Degree Name

Doctor of Philosophy


Department of Chemistry


A constitutively active Cys128 Phe mutant of the α1B-adrenoceptor has been shown to not only activate G-protein coupling in the absence of an agonist, but also activate only a single effector pathway (phospholipase C but not phospholipase A2). This suggests that in the case of the α1B-adrenoceptor, a single receptor subtype forms multiple conformations for G-protein interactions that are specific for a particular G-protein/effector pathway. The existence of this receptor opens up possibilities for the specific modulation of the receptor pathway. Specifically, the development of small molecule ligands which activate a single active conformer would thus provide new signalling-specific therapeutics with pharmacological diversity.

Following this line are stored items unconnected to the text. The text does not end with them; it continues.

/-- ★★ **(EDITION δ₂, COLLAR SUB-FAMILY) THE SAME WITH THE PROP-5-TYPE SOCKETS SERVED FROM [4]'s LETTERS AT THE COLLAR LAW MEMBERS**; the rest of this docstring is D9a's VERBATIM: (p521275's Theorem-8 paragraph, re-keyed to the P-slot):
the same conclusion `Thm8SurvivingAt 1 λ.B₁ λ.B₂ (famB8OfRecordSubBP θ λ.β λ.len)` from: [4]'s letters at the `Ω₀ = ℤᵈ` law members (existence side, RD currency:
`SLet`; uniqueness side, left-inverse law of `G′` on bounded functions: `SLetUB`), the sourced free-constant guard `3·(2dL²)·B_G·B_R·(B₈ + γ₈) ≤ B₀′·B₈`, Theorem 8's
constants and layer equations as above, and the TWO sourced b9 sockets — `SH59src` ([4] Thm 3.3 with source in Theorem 4's frame at (1.146), γ′ letter, threshold `c59`,
`|B₁|` over print's class `towerBondsP L i.Ω (i.Λs m) ·`) and `SB9srcHP` (Prop. 3's frame, threshold `cP3`) — each at the law members ONLY.  INSIDE: `SP5base` ∕ `SP5` ∕
`SP5u` in the γ′ letters below ONE member-uniform threshold by dag-n05-w4's `B8SockSP5UniformThresholdsSrcGammaPrime.exists_uniform_threshold_sp5{base,,u}_src_γ'`
(inputs: the letters, `SH59src`, the member's `ZdIdx` laws, the class laws of PRINT's class `B8TowerBondsPrinted.ZdIdx.towerBondsP_laws` — box law «box ⊂ Ω_{j−1}» and
membership trichotomy —, the truncation tower law `IdxB8Laws.tower_all`, №8 `trunc_lt` ∕ `trunc_top`); then `t8P_famB8OfRecordSubBP_of_socketsSrc_γ'` at
`cP := min c59 (min cPb (min cP5 cPu))`.
[cite: Balaban1985RegularSpaces, Thm 8 (1.146) p.101, Prop. 5 (1.106)–(1.110) p.94 («c₂, c₃ depending on d and L only»), Thm 4 p.88, Prop. 3 p.87, (1.31) p.82, (1.35) p.82, p.77; Balaban1985BackgroundPropagators, Thm 3.1 p.397, Thm 3.3 p.398] -/
theorem t8P₂DK2_of_lettersSrc_γ' {θ : Stage3Params} (lam : ResidB8 θ) (Mκ Rκ : ℕ) (hD : 2 ≤ θ.D)
    {B₀'H B₂' BG BR cL : ℝ} (hB₀'H : 0 < B₀'H) (hB₂' : 0 ≤ B₂') (hBG : 0 ≤ BG) (hBR : 0 ≤ BR) (hcL : 0 < cL)
    -- [4]'s letters AT THE `Ω₀ = ℤᵈ` LAW MEMBERS ONLY: existence side (laws on print's domains) and uniqueness side
    (SLet : ∀ i : ZdIdx θ.D θ.L, i.Ω 0 = Set.univ → IdxB8LawsB θ.L i → B8ConstraintBonds.DomainSeq θ.L i.Ω → (∀ l, l < i.k → ∀ z ∈ i.Λs i.k l, ((θ.L : ℤ) ^ l) • z ∈ B8ConstraintBonds.Lam θ.L i.Ω l) → Admissible134 θ.L Mκ Rκ i.k i.Ω → SockLettersRD (𝔸 := θ.𝔸) θ.L BG BR B₀'H B₂' cL i.η i.k i.Ω i.Λs)
    (SLetUB : ∀ i : ZdIdx θ.D θ.L, i.Ω 0 = Set.univ → IdxB8LawsB θ.L i → B8ConstraintBonds.DomainSeq θ.L i.Ω → (∀ l, l < i.k → ∀ z ∈ i.Λs i.k l, ((θ.L : ℤ) ^ l) • z ∈ B8ConstraintBonds.Lam θ.L i.Ω l) → Admissible134 θ.L Mκ Rκ i.k i.Ω → ∀ α₀ : ℝ, 0 < α₀ → α₀ ≤ cL → ∀ U₀ : Site θ.D → Fin θ.D → θ.𝔸ˣ, (∀ x κ, U₀ x κ ∈ unitaryUnits θ.𝔸) →
      InAk θ.L i.k i.η α₀ i.Ω U₀ →
      ∃ (g Δ : (Site θ.D → θ.𝔸) →ₗ[ℂ] (Site θ.D → θ.𝔸)) (q : (Site θ.D → θ.𝔸) →ₗ[ℂ] (ℕ → Site θ.D → θ.𝔸))
        (qs : (ℕ → Site θ.D → θ.𝔸) →ₗ[ℂ] (Site θ.D → θ.𝔸)) (Aw c : (ℕ → Site θ.D → θ.𝔸) →ₗ[ℂ] (ℕ → Site θ.D → θ.𝔸))
        (H' : XSpace θ.D i.k θ.𝔸 →ₗ[ℂ] (Site θ.D → θ.𝔸)),
        (∀ x : Site θ.D → θ.𝔸, (∃ C : ℝ, ∀ y, ‖x y‖ ≤ C) → g (Δ x + qs (Aw (q x))) = x) ∧ (∀ φ, qs (c (q (g (g (qs φ))))) = qs φ) ∧
        (∀ (f : Site θ.D → θ.𝔸), ∀ x ∈ i.Ω 0, Δ f x = covLap i.η U₀ ((i.Ω 0).indicator f) x) ∧
        (∀ (μ : ℕ → Site θ.D → θ.𝔸), ∀ x ∈ i.Ω 0, qs μ x = QT θ.L i.k (i.Λs i.k) U₀ μ x) ∧
        (∀ (f : Site θ.D → θ.𝔸) (n : ℕ), n ≤ i.k → ∀ y ∈ i.Λs i.k n, q f n y = QprimeIter (zdBlocking θ.D θ.L) (bgT θ.L U₀) n f y) ∧
        (∀ (f : Site θ.D → θ.𝔸) (n : ℕ) (y : Site θ.D), ¬ (n ≤ i.k ∧ y ∈ i.Λs i.k n) → q f n y = 0) ∧
        (∀ (X : XSpace θ.D i.k θ.𝔸) (x : Site θ.D), ‖H' X x‖ ≤ B₀'H * ‖X‖) ∧
        (∀ n, n ≤ i.k → ∀ (X : XSpace θ.D i.k θ.𝔸), ∀ p ∈ {b : Site θ.D × Fin θ.D | SideTouches (i.Ω n) b.1 b.2},
          wt θ.L i.η n * ‖covDerivFwd i.η U₀ p.2 (H' X) p.1‖ ≤ B₀'H * ‖X‖) ∧
        (∀ X : XSpace θ.D i.k θ.𝔸, Bd2 θ.L i.η i.k i.Ω (covLap i.η U₀ (H' X)) (B₂' * ‖X‖)) ∧
        (∀ (Y : XSpace θ.D i.k θ.𝔸) (n : ℕ) (hn : n ≤ i.k) (y : Site θ.D), y ∈ i.Λs i.k n →
          QprimeIter (zdBlocking θ.D θ.L) (bgT θ.L U₀) n (H' Y) y = Y (⟨n, Nat.lt_succ_of_le hn⟩, y)) ∧
        (∀ (f : Site θ.D → θ.𝔸) (r : ℝ), 0 ≤ r → Bd2 θ.L i.η i.k i.Ω f r →
          (∀ x, ‖g f x‖ ≤ BG * r) ∧ ∀ n, n ≤ i.k → ∀ p ∈ {b : Site θ.D × Fin θ.D | SideTouches (i.Ω n) b.1 b.2},
            wt θ.L i.η n * ‖covDerivFwd i.η U₀ p.2 (g f) p.1‖ ≤ BG * r) ∧
        (∀ (f : Site θ.D → θ.𝔸) (r : ℝ), 0 ≤ r → Bd2 θ.L i.η i.k i.Ω f r → Bd2 θ.L i.η i.k i.Ω (f - g (qs (c (q (g f))))) (BR * r)))
    {c59 cP3 γ₈ γ' γ'' γβ B₈ B₈β : ℝ} (hc59 : 0 < c59) (hcP3 : 0 < cP3) (hγ₈ : 1 ≤ γ₈) (hγ' : 0 ≤ γ') (hγ'' : 0 ≤ γ'')
    (hB : 2 ≤ 5 * (θ.D : ℝ) * θ.L * lam.inp.B₀) (hB₀β : 0 < lam.B₀β) (hB₀8 : lam.inp.B₀ ≤ B₈)
    (hγB : 5 * (θ.D : ℝ) * θ.L * lam.inp.B₀ + 2 * (γ' * lam.inp.B₀) ≤ 5 * (θ.D : ℝ) * θ.L * B₈)
    (hγB'' : 5 * (θ.D : ℝ) * θ.L * lam.inp.B₀ + 2 * (γ'' * lam.inp.B₀) ≤ 5 * (θ.D : ℝ) * θ.L * B₈)
    (hB8β : 5 * (θ.D : ℝ) * θ.L * lam.B₀β + 2 * lam.B₀β * (γ'' * lam.inp.B₀) + γβ ≤ 5 * (θ.D : ℝ) * θ.L * B₈β)
    (hB₁eq : lam.B₁ = 5 * (θ.D : ℝ) * θ.L * B₈ * (1 + 11 * (θ.D : ℝ) ^ 2)) (hB₂eq : lam.B₂ = 5 * (θ.D : ℝ) * θ.L * B₈β * (1 + 11 * (θ.D : ℝ) ^ 2))
    (hfreeS : 3 * (2 * (θ.D : ℝ) * (θ.L : ℝ) ^ 2) * BG * BR * (B₈ + γ₈) ≤ lam.inp.B₀' * B₈)
    -- [Balaban1985BackgroundPropagators] Thm 3.3 WITH SOURCE in Theorem 4's frame at (1.146), γ′ letter, threshold `c59`, at the law members ONLY — HYPOTHESIS
    (SH59src : ∀ i : ZdIdx θ.D θ.L, i.Ω 0 = Set.univ → IdxB8LawsB θ.L i → B8ConstraintBonds.DomainSeq θ.L i.Ω → (∀ l, l < i.k → ∀ z ∈ i.Λs i.k l, ((θ.L : ℤ) ^ l) • z ∈ B8ConstraintBonds.Lam θ.L i.Ω l) → Admissible134 θ.L Mκ Rκ i.k i.Ω → ∀ α₀ α₁ : ℝ, 0 < α₀ → 0 < α₁ → α₀ + α₁ ≤ c59 →
      ∀ U₀ U' : Site θ.D → Fin θ.D → θ.𝔸ˣ, (∀ x κ, U₀ x κ ∈ unitaryUnits θ.𝔸) → (∀ x κ, U' x κ ∈ unitaryUnits θ.𝔸) →
      ∀ φ : Site θ.D → θ.𝔸, ((InR138 θ.L i.k i.η (i.Ω 0) (i.Λs i.k) U₀ φ ∧ (∀ x, IsSelfAdjoint (φ x)) ∧ (∀ x, x ∉ i.Ω 0 → φ x = 0) ∧
          Bdd θ.L i.k i.η (-(2 : ℝ)) (fun j (x : Site θ.D) => x ∈ i.Ω j) φ) ∧
        msup θ.L i.k i.η (-(2 : ℝ)) (fun j (x : Site θ.D) => x ∈ i.Ω j) φ < γ₈ * (α₀ + α₁)) →
      InAk θ.L i.k i.η α₀ i.Ω U₀ → InAk θ.L i.k i.η α₀ i.Ω (mulCfg U' U₀) → (∀ m, m ≤ i.k → InAx θ.L m (i.Λs m) U₀ (mulCfg U' U₀)) →
      (∀ j, j ≤ i.k → ∀ (z : Site θ.D) (μ : Fin θ.D),
        ((∀ x, InBox (tlo θ.L z j) (thi θ.L z j) x → x ∈ i.Ω j) ∨ (∀ x, InBox (tlo θ.L (z + e μ) j) (thi θ.L (z + e μ) j) x → x ∈ i.Ω j)) →
        ‖(avgIter θ.L (mulCfg U' U₀) j z μ : θ.𝔸) - (avgIter θ.L U₀ j z μ : θ.𝔸)‖ ≤ α₁) →
      (∀ b ∈ {b : Site θ.D × Fin θ.D | SideTouches (i.Ω 0) b.1 b.2}, ‖((U' b.1 b.2 : θ.𝔸ˣ) : θ.𝔸) - 1‖ ≤ α₁) →
      (∀ m, 1 ≤ m → m ≤ i.k → ∀ (u : Site θ.D → θ.𝔸ˣ) (W : Site θ.D → Fin θ.D → θ.𝔸ˣ) (A' : Site θ.D → Fin θ.D → θ.𝔸),
        (∀ x, u x ∈ unitaryUnits θ.𝔸) → mgauge U₀ u W = U' → Restr129 θ.L m (i.Λs m) U₀ u → LanF146 θ.L i.k i.η (i.Ω 0) i.Λs U₀ φ m W →
        (∀ y τ, IsSelfAdjoint (A' y τ)) →
        (∀ j, j ≤ m → ∀ y τ, SideTouches (i.Ω j) y τ →
        W y τ = cfgExp i.η A' y τ ∧ ‖A' y τ‖ ≤ (2 * (θ.L * (5 * (θ.D : ℝ) * θ.L * B₈ * (α₀ + α₁))) + 8 * (8 * lam.inp.B₀' * (5 * (θ.D : ℝ) * θ.L * B₈) * (α₀ + α₁))) * ((θ.L : ℝ) ^ j * i.η)⁻¹) →
        (∀ y τ, (∀ j, j ≤ m → ¬ SideTouches (i.Ω j) y τ) → A' y τ = 0) →
        msup θ.L m i.η (-(1 : ℝ)) (fun j (b : Site θ.D × Fin θ.D) => SideTouches (i.Ω j) b.1 b.2) (fun b => A' b.1 b.2)
        ≤ lam.inp.B₀ * (bondNorm θ.L m i.η (-(3 : ℝ)) i.Ω (fun x μ => Jcur i.η U₀ A' μ x)
        + wsup 1 (fun p : {p : ℕ × (Site θ.D × Fin θ.D) // p.1 ≤ m ∧ p.2 ∈ towerBondsP θ.L i.Ω (i.Λs m) p.1} =>
        linCovIter θ.L U₀ (iEta i.η A') p.1.1 p.1.2.1 p.1.2.2)) + γ' * lam.inp.B₀ * (α₀ + α₁) ∧
        msup θ.L m i.η (-(2 : ℝ)) (fun j (t : Fin θ.D × Fin θ.D × Site θ.D) => SideTouches (i.Ω j) t.2.2 t.2.1)
        (fun t => covDerivFwd i.η U₀ t.1 (fun z => A' z t.2.1) t.2.2)
        ≤ lam.inp.B₀ * (bondNorm θ.L m i.η (-(3 : ℝ)) i.Ω (fun x μ => Jcur i.η U₀ A' μ x)
        + wsup 1 (fun p : {p : ℕ × (Site θ.D × Fin θ.D) // p.1 ≤ m ∧ p.2 ∈ towerBondsP θ.L i.Ω (i.Λs m) p.1} =>
        linCovIter θ.L U₀ (iEta i.η A') p.1.1 p.1.2.1 p.1.2.2)) + γ' * lam.inp.B₀ * (α₀ + α₁)))
    -- THE SOURCED b9 SOCKET OF PROPOSITION 3's FRAME at the `Ω₀ = ℤᵈ` law members, threshold `cP3`, `|B₁|` over print's class at the top truncation — HYPOTHESIS
    -- ([Balaban1985BackgroundPropagators] Thm 3.3 with source; = `B8Prop3SrcZd3HPGamma`'s input letter for letter)
    (SB9srcHP : ∀ i : ZdIdx θ.D θ.L, i.Ω 0 = Set.univ → IdxB8LawsB θ.L i → B8ConstraintBonds.DomainSeq θ.L i.Ω → (∀ l, l < i.k → ∀ z ∈ i.Λs i.k l, ((θ.L : ℤ) ^ l) • z ∈ B8ConstraintBonds.Lam θ.L i.Ω l) → Admissible134 θ.L Mκ Rκ i.k i.Ω → ∀ α₀ α₁ α₂ : ℝ, 0 < α₀ → α₀ ≤ cP3 → 0 < α₁ → 0 < α₂ → α₂ ≤ cP3 →
      ∀ (U₀ W : Site θ.D → Fin θ.D → θ.𝔸ˣ), (∀ x κ, U₀ x κ ∈ unitaryUnits θ.𝔸) → (∀ x κ, W x κ ∈ unitaryUnits θ.𝔸) →
      ∀ f : Site θ.D → θ.𝔸, InR138 θ.L i.k i.η (i.Ω 0) (i.Λs i.k) U₀ f →
      (∀ x, IsSelfAdjoint (f x)) → (∀ x, x ∉ i.Ω 0 → f x = 0) →
      Bdd θ.L i.k i.η (-(2 : ℝ)) (fun j (x : Site θ.D) => x ∈ i.Ω j) f →
      msup θ.L i.k i.η (-(2 : ℝ)) (fun j (x : Site θ.D) => x ∈ i.Ω j) f < γ₈ * (α₀ + α₁) →
      msup θ.L i.k i.η (-(3 : ℝ)) (fun j (p : Fin θ.D × Site θ.D) => p.2 ∈ i.Ω j) (fun p => covDerivFwd i.η U₀ p.1 f p.2) < γ₈ * (α₀ + α₁) →
      InAk θ.L i.k i.η α₀ i.Ω U₀ → InAk θ.L i.k i.η α₀ i.Ω (mulCfg W U₀) → IsLandau146W θ.L i.k i.η (i.Ω 0) (i.Λs i.k) U₀ f W →
      ∀ A' : Site θ.D → Fin θ.D → θ.𝔸, (∀ y τ, IsSelfAdjoint (A' y τ)) →
      (∀ j, j ≤ i.k → ∀ (y : Site θ.D) (τ : Fin θ.D), SideTouches (i.Ω j) y τ →
        W y τ = cfgExp i.η A' y τ ∧ ‖A' y τ‖ ≤ α₂ * ((θ.L : ℝ) ^ j * i.η)⁻¹) →
      (∀ (y : Site θ.D) (τ : Fin θ.D), (∀ j, j ≤ i.k → ¬ SideTouches (i.Ω j) y τ) → A' y τ = 0) →
      msup θ.L i.k i.η (-(1 : ℝ)) (fun j (b : Site θ.D × Fin θ.D) => SideTouches (i.Ω j) b.1 b.2) (fun b => A' b.1 b.2)
          ≤ lam.inp.B₀ * (bondNorm θ.L i.k i.η (-(3 : ℝ)) i.Ω (fun x μ => Jcur i.η U₀ A' μ x)
            + wsup 1 (fun p : {p : ℕ × (Site θ.D × Fin θ.D) // p.1 ≤ i.k ∧ p.2 ∈ towerBondsP θ.L i.Ω (i.Λs i.k) p.1} =>
                linCovIter θ.L U₀ (iEta i.η A') p.1.1 p.1.2.1 p.1.2.2)) + γ'' * lam.inp.B₀ * (α₀ + α₁) ∧
        msup θ.L i.k i.η (-(2 : ℝ)) (fun j (t : Fin θ.D × Fin θ.D × Site θ.D) => SideTouches (i.Ω j) t.2.2 t.2.1)
            (fun t => covDerivFwd i.η U₀ t.1 (fun z => A' z t.2.1) t.2.2)
          ≤ lam.inp.B₀ * (bondNorm θ.L i.k i.η (-(3 : ℝ)) i.Ω (fun x μ => Jcur i.η U₀ A' μ x)
            + wsup 1 (fun p : {p : ℕ × (Site θ.D × Fin θ.D) // p.1 ≤ i.k ∧ p.2 ∈ towerBondsP θ.L i.Ω (i.Λs i.k) p.1} =>
                linCovIter θ.L U₀ (iEta i.η A') p.1.1 p.1.2.1 p.1.2.2)) + γ'' * lam.inp.B₀ * (α₀ + α₁) ∧
        bondNorm θ.L i.k i.η (-(3 : ℝ)) i.Ω (fun x μ => pdiv i.η U₀ (plaqCovDeriv i.η U₀ A') μ x)
          ≤ lam.inp.B₀ * (bondNorm θ.L i.k i.η (-(3 : ℝ)) i.Ω (fun x μ => Jcur i.η U₀ A' μ x)
            + wsup 1 (fun p : {p : ℕ × (Site θ.D × Fin θ.D) // p.1 ≤ i.k ∧ p.2 ∈ towerBondsP θ.L i.Ω (i.Λs i.k) p.1} =>
                linCovIter θ.L U₀ (iEta i.η A') p.1.1 p.1.2.1 p.1.2.2)) + γ'' * lam.inp.B₀ * (α₀ + α₁) ∧
        bondNorm θ.L i.k i.η (-(3 : ℝ)) i.Ω (fun x μ => covLap i.η U₀ (fun z => A' z μ) x)
          ≤ lam.inp.B₀ * (bondNorm θ.L i.k i.η (-(3 : ℝ)) i.Ω (fun x μ => Jcur i.η U₀ A' μ x)
            + wsup 1 (fun p : {p : ℕ × (Site θ.D × Fin θ.D) // p.1 ≤ i.k ∧ p.2 ∈ towerBondsP θ.L i.Ω (i.Λs i.k) p.1} =>
                linCovIter θ.L U₀ (iEta i.η A') p.1.1 p.1.2.1 p.1.2.2)) + γ'' * lam.inp.B₀ * (α₀ + α₁) ∧
        msup θ.L i.k i.η (-(2 + lam.β)) (fun j (q : Fin θ.D × Fin θ.D × (Site θ.D × Site θ.D)) => q.2.2 ∈ AdmPair i.η lam.len ∧ q.2.2.1 ∈ i.Ω j ∧ q.2.2.2 ∈ i.Ω j)
            (fun q => hquot i.η lam.β lam.len U₀ (covDerivFwd i.η U₀ q.1 (fun z => A' z q.2.1)) q.2.2)
          ≤ lam.B₀β * (bondNorm θ.L i.k i.η (-(3 : ℝ)) i.Ω (fun x μ => Jcur i.η U₀ A' μ x)
            + wsup 1 (fun p : {p : ℕ × (Site θ.D × Fin θ.D) // p.1 ≤ i.k ∧ p.2 ∈ towerBondsP θ.L i.Ω (i.Λs i.k) p.1} =>
                linCovIter θ.L U₀ (iEta i.η A') p.1.1 p.1.2.1 p.1.2.2)) + γβ * (α₀ + α₁)) :
    B8Thm8Surviving.Thm8SurvivingAt 1 lam.B₁ lam.B₂ (fun j : IdxB8SubDκ θ Mκ Rκ => zdGF3HP₂ θ.𝔸 θ.L lam.β lam.len j.1.1.1.1.1) := by
  -- constants: `0 < B₀ ≤ B₈`, `2 ≤ 5dLB₀ ≤ 5dLB₈`, `0 ≤ γ₈`, `2γ′B₀ ≤ 5dLB₈`
  have hB₀ : 0 < lam.inp.B₀ := lam.inp.B₀_pos
  have hB₈ : 0 < B₈ := lt_of_lt_of_le hB₀ hB₀8
  have h5 : 0 ≤ 5 * (θ.D : ℝ) * θ.L := by positivity
  have hB8' : 2 ≤ 5 * (θ.D : ℝ) * θ.L * B₈ := hB.trans (mul_le_mul_of_nonneg_left hB₀8 h5)
  have hγ₈0 : 0 ≤ γ₈ := zero_le_one.trans hγ₈
  have hγB2 : 2 * (γ' * lam.inp.B₀) ≤ 5 * (θ.D : ℝ) * θ.L * B₈ :=
    le_trans (le_add_of_nonneg_left (mul_nonneg h5 hB₀.le)) hγB
  -- PROPOSITION 5 ∃∕! WITH SOURCE in the γ′ letters: the three sourced sockets below member-UNIFORM thresholds (dag-n05-w4)
  obtain ⟨cP5, hcP5, H5⟩ := exists_uniform_threshold_sp5_src_γ' (𝔸 := θ.𝔸) (γ := γ₈) hD θ.two_le_L hB8' hfreeS hcL hB₀ lam.inp.B₀'_pos hB₀'H hB₂' hBG
    hBR hγ₈0 hγ' hB₀8 hγB2 hc59
  obtain ⟨cPb, hcPb, Hb⟩ := exists_uniform_threshold_sp5base_src_γ' (𝔸 := θ.𝔸) (γ := γ₈) hD θ.two_le_L hfreeS hcL lam.inp.B₀'_pos hB₀'H hB₂' hBG hBR hγ₈0
    hB₈ hB8'
  obtain ⟨cu, cPu, hcu, hcPu, Hu⟩ := exists_uniform_threshold_sp5u_src_γ' (𝔸 := θ.𝔸) (γ := γ₈) hD θ.two_le_L hB8' hcL hB₀ lam.inp.B₀'_pos hB₀'H hB₂' hBG hBR
    hγ₈0 hγ' hB₀8 hγB2 hc59
  -- ONE threshold for Theorem 8's four Prop-5-type sockets
  have hcP : 0 < min c59 (min cPb (min cP5 cPu)) := lt_min hc59 (lt_min hcPb (lt_min hcP5 hcPu))
  have hP59 : min c59 (min cPb (min cP5 cPu)) ≤ c59 := min_le_left _ _
  have hPb : min c59 (min cPb (min cP5 cPu)) ≤ cPb := (min_le_right _ _).trans (min_le_left _ _)
  have hP5 : min c59 (min cPb (min cP5 cPu)) ≤ cP5 := (min_le_right _ _).trans ((min_le_right _ _).trans (min_le_left _ _))
  have hPu : min c59 (min cPb (min cP5 cPu)) ≤ cPu := (min_le_right _ _).trans ((min_le_right _ _).trans (min_le_right _ _))
  -- the sockets-displayed theorem at the served sockets (print's class: box law and trichotomy by `ZdIdx.towerBondsP_laws`; tower law from №-laws)
  exact t8P₂DK2_of_socketsSrc_γ' lam Mκ Rκ hD hcP hcu hcP3 hγ₈ hγ' hγ'' hB hB₀β hB₀8 hγB hγB'' hB8β hB₁eq hB₂eq
    (fun i hΩ hl hds hlt hκ α₀ α₁ hα₀ hα₁ hs => Hb i.η i.k i.Ω i.Λs (fun m j => towerBondsP θ.L i.Ω (i.Λs m) j) i.hη i.hk i.hΩ
      hl.toIdxB8Laws.tower_all (SLet i hΩ hl hds hlt hκ) α₀ α₁ hα₀ hα₁ (hs.trans hPb))
    (fun i hΩ hl hds hlt hκ α₀ α₁ hα₀ hα₁ hs => H5 i.η i.k i.Ω i.Λs (fun m j => towerBondsP θ.L i.Ω (i.Λs m) j) i.hη i.hΩ
      (B8TowerBondsPrinted.ZdIdx.towerBondsP_laws i).1 (B8TowerBondsPrinted.ZdIdx.towerBondsP_laws i).2 hl.toIdxB8Laws.tower_all
      hl.trunc_lt hl.trunc_top (SLet i hΩ hl hds hlt hκ) (SH59src i hΩ hl hds hlt hκ) α₀ α₁ hα₀ hα₁ (hs.trans hP5))
    (fun i hΩ hl hds hlt hκ α₀ α₁ hα₀ hα₁ hs => SH59src i hΩ hl hds hlt hκ α₀ α₁ hα₀ hα₁ (hs.trans hP59))
    (fun i hΩ hl hds hlt hκ α₀ α₁ hα₀ hα₁ hs => Hu i.η i.k i.Ω i.Λs (fun m j => towerBondsP θ.L i.Ω (i.Λs m) j) i.hη i.hk i.hΩ hΩ
      (B8TowerBondsPrinted.ZdIdx.towerBondsP_laws i).1 (B8TowerBondsPrinted.ZdIdx.towerBondsP_laws i).2 i.htower
      (SLetUB i hΩ hl hds hlt hκ) (SH59src i hΩ hl hds hlt hκ) α₀ α₁ hα₀ hα₁ (hs.trans hPu))
    SB9srcHP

In order to achieve this, ligands which bound selectively to the Cys128Phe mutant α1B-adrenoceptor over the wild-type α1B-adrenoceptor were required. Through molecular modelling studies and pharmacophore development a range of conformationally restrained target ligands have been developed which mimic varying conformations of the endogenous ligand adrenaline. This range of target ligands included a simple cyclic series, a bicyclic series, a spirocyclic series and a spiro-fused series. Members of the bicyclic and spirocyclic series were predicted to have particular selectivity potential for the Cys128Phe mutant α1B-adrenoceptor.

The synthesis of the simple cyclic derivatives was via pynolidinone and piperidone frameworks. A series of nine new bicyclic tropane-based target derivatives were prepared from 6-hydroxytropinone. The major step in the approach to the synthesis of the spirocyclic target ligands was a pro spirocycle-forming intramolecular palladium-assisted cyclisation. One such spirocyclic compound was made. The synthetic procedure for the spiro-fused target derivatives also began from pynolidinone and piperidone frameworks, involving the formation of a hydroxymethyl aryliodide derivative, and a crucial palladium-catalysed intramolecular cyclisation. While this last approach was not completed, a novel indeno-pynole derivative was prepared.

Pharmacological testing of the synthesised simple cyclic and bicyclic derivatives indicated that whilst some of the simple cyclic ligands exhibited selectivity for the Cys128Phe mutant α1B-adrenoceptor, the bicyclic ligands displayed no selectivity for this mutant receptor, and had only weak affinity for both α1B-adrenoceptors. The increased rigidity and steric bulk of the bicyclic ligands appeared not to be favourable. However, the set of bicyclic ligands have provided a promising new lead for selective αID-adrenoceptor ligands.